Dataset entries
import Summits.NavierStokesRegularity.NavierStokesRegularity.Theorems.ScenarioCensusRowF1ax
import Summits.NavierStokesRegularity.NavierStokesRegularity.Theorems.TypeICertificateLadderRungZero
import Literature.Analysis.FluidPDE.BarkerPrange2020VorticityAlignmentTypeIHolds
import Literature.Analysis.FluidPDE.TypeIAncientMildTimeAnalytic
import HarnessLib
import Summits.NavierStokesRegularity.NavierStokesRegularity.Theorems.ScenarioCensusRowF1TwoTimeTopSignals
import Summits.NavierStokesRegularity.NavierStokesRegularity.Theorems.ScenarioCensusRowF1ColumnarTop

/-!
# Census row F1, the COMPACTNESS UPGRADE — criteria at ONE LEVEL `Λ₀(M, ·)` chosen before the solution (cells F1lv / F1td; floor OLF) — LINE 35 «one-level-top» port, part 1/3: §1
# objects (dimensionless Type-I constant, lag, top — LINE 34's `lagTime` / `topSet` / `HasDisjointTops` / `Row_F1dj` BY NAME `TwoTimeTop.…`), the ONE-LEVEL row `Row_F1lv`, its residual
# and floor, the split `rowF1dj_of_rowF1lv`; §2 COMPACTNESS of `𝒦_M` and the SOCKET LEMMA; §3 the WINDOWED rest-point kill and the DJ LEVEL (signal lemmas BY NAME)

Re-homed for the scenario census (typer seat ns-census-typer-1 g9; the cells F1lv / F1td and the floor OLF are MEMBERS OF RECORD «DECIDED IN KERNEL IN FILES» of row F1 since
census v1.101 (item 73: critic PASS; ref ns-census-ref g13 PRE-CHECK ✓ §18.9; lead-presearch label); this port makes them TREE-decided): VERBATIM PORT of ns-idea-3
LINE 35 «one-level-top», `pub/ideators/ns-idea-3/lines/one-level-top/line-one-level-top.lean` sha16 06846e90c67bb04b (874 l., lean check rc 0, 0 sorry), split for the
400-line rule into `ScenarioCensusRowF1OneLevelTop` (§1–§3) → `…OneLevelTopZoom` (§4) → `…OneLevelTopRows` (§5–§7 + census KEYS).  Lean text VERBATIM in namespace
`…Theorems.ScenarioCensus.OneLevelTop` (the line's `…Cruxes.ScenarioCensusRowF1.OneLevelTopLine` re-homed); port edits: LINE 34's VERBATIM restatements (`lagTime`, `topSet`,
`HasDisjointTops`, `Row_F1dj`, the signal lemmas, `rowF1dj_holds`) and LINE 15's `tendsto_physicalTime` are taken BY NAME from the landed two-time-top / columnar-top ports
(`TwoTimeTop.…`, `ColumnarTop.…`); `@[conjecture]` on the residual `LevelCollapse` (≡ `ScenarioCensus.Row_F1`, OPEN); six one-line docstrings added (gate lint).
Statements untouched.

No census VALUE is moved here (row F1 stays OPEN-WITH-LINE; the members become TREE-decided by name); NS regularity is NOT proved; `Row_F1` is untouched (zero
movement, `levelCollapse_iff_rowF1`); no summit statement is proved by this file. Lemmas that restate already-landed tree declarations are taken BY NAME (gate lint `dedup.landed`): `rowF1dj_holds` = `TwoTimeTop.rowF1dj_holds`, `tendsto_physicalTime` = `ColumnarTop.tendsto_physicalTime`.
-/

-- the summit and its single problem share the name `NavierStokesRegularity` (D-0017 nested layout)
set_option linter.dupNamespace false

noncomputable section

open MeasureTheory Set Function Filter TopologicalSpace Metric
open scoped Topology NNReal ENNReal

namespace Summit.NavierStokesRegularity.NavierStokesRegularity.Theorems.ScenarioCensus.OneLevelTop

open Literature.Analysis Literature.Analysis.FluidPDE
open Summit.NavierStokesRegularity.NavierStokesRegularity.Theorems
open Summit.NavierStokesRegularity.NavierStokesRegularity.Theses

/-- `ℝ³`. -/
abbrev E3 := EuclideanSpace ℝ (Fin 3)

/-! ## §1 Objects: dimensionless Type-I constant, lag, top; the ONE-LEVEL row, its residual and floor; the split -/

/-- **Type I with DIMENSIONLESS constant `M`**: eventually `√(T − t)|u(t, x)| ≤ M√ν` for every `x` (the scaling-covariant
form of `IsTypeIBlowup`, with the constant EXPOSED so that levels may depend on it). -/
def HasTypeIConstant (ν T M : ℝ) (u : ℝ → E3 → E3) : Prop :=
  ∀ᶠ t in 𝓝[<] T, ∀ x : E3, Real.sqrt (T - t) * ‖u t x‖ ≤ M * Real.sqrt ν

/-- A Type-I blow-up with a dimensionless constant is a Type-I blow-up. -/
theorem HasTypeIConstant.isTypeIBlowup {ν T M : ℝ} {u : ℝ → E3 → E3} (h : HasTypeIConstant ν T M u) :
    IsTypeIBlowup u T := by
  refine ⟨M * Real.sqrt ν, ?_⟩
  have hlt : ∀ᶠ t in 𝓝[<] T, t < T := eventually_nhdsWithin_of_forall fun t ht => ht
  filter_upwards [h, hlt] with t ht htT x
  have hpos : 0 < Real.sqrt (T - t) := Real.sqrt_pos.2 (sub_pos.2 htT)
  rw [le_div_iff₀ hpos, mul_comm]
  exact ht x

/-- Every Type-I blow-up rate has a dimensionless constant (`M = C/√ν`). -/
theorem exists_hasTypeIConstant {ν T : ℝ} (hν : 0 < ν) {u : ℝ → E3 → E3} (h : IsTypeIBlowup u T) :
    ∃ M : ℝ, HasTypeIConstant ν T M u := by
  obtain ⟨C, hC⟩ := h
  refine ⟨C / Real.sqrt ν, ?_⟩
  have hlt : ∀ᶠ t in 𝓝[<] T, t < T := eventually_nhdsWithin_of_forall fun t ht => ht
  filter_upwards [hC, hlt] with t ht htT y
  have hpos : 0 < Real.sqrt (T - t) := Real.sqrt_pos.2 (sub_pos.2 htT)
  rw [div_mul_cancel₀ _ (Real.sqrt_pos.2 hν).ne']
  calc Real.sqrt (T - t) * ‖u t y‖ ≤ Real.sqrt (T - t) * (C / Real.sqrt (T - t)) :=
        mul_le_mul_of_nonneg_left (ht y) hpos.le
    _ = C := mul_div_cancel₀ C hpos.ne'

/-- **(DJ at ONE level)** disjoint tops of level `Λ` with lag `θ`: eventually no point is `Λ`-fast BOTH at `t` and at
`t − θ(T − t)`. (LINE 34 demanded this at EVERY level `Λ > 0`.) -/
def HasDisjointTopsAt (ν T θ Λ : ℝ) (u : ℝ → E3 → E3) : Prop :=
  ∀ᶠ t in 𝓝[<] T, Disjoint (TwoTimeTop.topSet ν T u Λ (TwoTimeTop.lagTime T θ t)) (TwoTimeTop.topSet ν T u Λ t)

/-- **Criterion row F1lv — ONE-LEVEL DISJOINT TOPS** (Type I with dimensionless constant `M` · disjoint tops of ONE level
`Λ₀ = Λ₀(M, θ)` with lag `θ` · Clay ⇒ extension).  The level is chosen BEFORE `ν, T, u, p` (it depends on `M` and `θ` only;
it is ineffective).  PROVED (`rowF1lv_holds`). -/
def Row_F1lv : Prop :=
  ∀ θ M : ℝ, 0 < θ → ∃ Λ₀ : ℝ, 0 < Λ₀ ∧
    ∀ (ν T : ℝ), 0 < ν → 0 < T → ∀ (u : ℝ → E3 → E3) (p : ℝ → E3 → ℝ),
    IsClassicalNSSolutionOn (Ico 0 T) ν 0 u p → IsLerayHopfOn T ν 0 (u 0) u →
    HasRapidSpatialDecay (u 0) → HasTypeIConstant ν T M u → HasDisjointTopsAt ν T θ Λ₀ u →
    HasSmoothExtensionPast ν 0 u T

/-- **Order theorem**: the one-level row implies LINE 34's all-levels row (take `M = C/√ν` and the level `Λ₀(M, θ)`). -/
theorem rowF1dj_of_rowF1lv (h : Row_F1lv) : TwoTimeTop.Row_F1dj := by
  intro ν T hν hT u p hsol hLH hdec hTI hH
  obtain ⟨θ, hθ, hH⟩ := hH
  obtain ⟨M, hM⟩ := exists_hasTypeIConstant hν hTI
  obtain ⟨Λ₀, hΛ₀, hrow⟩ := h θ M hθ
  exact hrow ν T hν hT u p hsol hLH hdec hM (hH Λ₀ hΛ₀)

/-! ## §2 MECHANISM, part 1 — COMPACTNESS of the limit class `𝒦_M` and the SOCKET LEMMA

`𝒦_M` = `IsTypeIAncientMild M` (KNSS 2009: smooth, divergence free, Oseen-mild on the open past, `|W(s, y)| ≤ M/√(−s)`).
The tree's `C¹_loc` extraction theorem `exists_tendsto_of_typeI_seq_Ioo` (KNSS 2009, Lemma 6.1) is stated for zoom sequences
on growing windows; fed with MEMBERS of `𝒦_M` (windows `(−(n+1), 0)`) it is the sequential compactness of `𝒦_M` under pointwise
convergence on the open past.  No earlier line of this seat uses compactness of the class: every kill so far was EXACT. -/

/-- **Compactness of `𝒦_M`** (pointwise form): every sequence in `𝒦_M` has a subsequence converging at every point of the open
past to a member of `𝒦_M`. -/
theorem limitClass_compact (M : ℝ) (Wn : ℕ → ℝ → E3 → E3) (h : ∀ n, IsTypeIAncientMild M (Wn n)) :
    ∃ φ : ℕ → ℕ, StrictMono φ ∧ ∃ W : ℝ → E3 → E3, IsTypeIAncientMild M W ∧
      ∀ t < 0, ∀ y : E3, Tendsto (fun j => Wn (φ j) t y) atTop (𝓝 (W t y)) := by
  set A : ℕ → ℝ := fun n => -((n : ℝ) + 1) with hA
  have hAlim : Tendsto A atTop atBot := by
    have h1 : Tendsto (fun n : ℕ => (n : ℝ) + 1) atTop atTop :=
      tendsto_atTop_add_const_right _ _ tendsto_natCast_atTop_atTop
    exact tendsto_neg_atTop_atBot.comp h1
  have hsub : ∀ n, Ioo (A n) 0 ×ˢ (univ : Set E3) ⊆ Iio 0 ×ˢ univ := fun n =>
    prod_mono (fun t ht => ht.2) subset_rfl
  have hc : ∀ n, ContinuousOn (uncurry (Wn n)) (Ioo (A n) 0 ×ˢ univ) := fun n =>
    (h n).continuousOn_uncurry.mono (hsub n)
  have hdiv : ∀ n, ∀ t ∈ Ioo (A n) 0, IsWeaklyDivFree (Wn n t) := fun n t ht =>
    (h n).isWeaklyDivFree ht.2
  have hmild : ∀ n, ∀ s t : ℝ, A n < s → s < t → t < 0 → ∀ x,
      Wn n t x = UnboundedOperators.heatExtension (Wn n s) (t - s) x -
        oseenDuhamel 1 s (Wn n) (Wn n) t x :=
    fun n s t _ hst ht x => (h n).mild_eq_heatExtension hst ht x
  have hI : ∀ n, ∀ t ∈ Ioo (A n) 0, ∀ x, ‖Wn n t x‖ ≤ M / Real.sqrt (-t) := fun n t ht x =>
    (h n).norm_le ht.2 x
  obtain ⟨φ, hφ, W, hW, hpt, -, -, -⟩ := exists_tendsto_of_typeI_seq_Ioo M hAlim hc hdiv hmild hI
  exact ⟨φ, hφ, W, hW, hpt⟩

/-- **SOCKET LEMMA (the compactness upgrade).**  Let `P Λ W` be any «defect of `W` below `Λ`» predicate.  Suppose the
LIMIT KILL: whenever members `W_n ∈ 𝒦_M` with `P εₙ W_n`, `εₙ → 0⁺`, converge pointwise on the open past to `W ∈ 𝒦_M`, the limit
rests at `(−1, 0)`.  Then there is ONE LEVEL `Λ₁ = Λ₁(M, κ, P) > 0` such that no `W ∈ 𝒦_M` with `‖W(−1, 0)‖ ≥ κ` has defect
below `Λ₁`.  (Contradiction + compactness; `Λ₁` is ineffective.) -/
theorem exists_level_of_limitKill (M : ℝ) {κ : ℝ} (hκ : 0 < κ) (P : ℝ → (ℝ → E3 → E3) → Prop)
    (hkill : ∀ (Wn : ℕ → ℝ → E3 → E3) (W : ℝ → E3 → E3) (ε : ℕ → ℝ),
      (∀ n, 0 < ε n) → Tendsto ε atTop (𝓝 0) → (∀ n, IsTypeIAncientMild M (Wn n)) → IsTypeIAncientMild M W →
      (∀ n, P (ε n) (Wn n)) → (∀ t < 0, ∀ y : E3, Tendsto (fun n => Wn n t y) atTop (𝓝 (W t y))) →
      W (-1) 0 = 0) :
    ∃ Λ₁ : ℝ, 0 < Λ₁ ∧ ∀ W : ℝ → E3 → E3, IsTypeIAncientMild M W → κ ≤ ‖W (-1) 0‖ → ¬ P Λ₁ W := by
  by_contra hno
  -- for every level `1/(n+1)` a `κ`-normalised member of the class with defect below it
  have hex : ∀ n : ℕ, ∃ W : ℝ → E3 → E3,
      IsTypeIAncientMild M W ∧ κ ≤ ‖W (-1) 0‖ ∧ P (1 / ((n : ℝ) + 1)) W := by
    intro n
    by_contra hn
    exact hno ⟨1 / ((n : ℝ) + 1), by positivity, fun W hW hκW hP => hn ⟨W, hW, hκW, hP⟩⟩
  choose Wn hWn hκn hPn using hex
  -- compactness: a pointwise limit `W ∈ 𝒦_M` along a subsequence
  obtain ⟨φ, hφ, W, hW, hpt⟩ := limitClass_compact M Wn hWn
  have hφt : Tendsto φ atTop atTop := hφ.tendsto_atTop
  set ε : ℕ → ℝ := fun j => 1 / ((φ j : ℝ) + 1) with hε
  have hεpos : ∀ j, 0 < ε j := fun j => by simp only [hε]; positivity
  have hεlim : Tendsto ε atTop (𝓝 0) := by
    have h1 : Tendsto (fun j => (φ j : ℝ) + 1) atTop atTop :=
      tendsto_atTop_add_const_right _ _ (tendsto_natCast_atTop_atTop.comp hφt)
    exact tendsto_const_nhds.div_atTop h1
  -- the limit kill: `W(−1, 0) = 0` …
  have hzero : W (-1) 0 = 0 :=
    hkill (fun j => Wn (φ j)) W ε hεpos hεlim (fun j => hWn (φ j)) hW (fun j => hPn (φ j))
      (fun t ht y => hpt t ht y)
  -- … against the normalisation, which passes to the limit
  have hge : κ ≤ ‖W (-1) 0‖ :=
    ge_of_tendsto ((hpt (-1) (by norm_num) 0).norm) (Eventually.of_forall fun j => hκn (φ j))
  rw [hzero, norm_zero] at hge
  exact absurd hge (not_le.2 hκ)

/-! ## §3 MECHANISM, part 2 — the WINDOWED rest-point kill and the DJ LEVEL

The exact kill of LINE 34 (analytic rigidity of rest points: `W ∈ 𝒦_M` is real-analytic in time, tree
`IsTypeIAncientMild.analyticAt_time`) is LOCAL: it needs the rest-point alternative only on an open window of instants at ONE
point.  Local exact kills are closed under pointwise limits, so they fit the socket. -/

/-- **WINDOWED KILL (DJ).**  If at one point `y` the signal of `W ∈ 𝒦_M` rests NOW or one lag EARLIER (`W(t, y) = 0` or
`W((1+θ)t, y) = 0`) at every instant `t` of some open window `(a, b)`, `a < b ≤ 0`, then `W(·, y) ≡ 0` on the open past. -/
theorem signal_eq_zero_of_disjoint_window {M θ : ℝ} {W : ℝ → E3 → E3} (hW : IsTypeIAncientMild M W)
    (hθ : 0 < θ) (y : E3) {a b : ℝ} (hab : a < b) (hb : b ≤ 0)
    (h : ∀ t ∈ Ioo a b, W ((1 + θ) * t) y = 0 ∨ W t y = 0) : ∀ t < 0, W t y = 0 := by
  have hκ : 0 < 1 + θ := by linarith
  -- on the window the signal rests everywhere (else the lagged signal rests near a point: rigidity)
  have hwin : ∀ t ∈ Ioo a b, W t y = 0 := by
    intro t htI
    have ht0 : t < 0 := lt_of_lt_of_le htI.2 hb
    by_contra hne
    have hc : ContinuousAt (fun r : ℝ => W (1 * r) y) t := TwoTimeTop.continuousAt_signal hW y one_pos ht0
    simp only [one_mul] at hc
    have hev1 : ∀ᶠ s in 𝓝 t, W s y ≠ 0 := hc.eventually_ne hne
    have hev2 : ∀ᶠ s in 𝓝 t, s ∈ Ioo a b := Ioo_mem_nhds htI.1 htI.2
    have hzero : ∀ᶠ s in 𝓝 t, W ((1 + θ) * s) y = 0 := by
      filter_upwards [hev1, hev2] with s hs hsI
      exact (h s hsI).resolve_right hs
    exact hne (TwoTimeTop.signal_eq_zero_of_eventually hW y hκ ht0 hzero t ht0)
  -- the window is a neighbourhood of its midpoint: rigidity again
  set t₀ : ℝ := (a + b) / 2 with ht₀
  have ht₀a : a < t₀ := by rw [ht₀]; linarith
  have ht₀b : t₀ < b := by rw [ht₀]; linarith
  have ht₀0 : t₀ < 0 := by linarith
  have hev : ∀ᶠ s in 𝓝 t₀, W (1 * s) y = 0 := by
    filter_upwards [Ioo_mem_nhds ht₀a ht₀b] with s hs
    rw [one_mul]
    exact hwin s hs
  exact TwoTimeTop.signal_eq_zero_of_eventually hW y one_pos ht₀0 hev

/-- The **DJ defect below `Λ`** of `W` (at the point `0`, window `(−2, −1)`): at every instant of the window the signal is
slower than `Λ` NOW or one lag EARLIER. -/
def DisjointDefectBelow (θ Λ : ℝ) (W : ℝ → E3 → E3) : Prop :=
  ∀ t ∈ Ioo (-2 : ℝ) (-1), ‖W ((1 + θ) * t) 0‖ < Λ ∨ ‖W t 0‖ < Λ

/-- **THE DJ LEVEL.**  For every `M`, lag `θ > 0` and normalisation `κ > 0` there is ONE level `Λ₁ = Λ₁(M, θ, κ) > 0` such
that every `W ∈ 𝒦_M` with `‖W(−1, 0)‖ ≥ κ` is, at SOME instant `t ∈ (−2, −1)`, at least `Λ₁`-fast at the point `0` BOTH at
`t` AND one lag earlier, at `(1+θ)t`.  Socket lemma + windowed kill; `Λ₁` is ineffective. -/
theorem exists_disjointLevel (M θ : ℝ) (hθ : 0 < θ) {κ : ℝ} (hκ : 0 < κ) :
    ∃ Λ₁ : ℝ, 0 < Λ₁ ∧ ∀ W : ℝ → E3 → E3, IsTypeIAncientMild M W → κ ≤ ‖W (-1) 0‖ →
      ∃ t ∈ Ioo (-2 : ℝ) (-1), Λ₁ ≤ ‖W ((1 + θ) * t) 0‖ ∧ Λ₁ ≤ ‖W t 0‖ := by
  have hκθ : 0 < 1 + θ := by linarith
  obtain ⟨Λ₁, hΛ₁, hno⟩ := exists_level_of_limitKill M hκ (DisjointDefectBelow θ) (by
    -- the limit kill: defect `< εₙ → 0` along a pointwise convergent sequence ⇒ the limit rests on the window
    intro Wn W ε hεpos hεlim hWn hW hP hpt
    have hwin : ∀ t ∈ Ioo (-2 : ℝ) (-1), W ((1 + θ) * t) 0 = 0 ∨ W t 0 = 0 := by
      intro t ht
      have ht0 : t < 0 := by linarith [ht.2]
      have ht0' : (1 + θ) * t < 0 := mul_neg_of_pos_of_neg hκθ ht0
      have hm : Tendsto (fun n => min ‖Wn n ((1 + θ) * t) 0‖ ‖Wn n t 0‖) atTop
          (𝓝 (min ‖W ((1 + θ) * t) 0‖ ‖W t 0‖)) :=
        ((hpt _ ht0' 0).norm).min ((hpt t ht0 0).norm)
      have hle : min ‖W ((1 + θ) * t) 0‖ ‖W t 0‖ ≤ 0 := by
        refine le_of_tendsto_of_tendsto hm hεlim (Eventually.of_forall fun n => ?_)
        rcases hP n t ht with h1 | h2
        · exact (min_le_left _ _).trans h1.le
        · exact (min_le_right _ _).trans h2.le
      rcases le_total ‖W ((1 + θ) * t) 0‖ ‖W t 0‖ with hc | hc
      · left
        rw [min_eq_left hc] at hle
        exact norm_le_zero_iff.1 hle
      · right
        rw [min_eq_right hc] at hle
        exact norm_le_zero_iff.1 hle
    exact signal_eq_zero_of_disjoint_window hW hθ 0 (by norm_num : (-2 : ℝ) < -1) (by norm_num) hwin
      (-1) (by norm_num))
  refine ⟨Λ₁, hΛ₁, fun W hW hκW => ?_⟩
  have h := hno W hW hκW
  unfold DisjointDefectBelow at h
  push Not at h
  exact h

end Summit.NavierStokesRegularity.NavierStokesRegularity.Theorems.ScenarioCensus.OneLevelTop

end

**What you should do:** Could you restate word for word the lines above, from the one that contains "400-line rule into" through the one that contains "No census VALUE", and no others?

**Solution for this task:**
400-line rule into `ScenarioCensusRowF1OneLevelTop` (§1–§3) → `…OneLevelTopZoom` (§4) → `…OneLevelTopRows` (§5–§7 + census KEYS).  Lean text VERBATIM in namespace
`…Theorems.ScenarioCensus.OneLevelTop` (the line's `…Cruxes.ScenarioCensusRowF1.OneLevelTopLine` re-homed); port edits: LINE 34's VERBATIM restatements (`lagTime`, `topSet`,
`HasDisjointTops`, `Row_F1dj`, the signal lemmas, `rowF1dj_holds`) and LINE 15's `tendsto_physicalTime` are taken BY NAME from the landed two-time-top / columnar-top ports
(`TwoTimeTop.…`, `ColumnarTop.…`); `@[conjecture]` on the residual `LevelCollapse` (≡ `ScenarioCensus.Row_F1`, OPEN); six one-line docstrings added (gate lint).
Statements untouched.

No census VALUE is moved here (row F1 stays OPEN-WITH-LINE; the members become TREE-decided by name); NS regularity is NOT proved; `Row_F1` is untouched (zero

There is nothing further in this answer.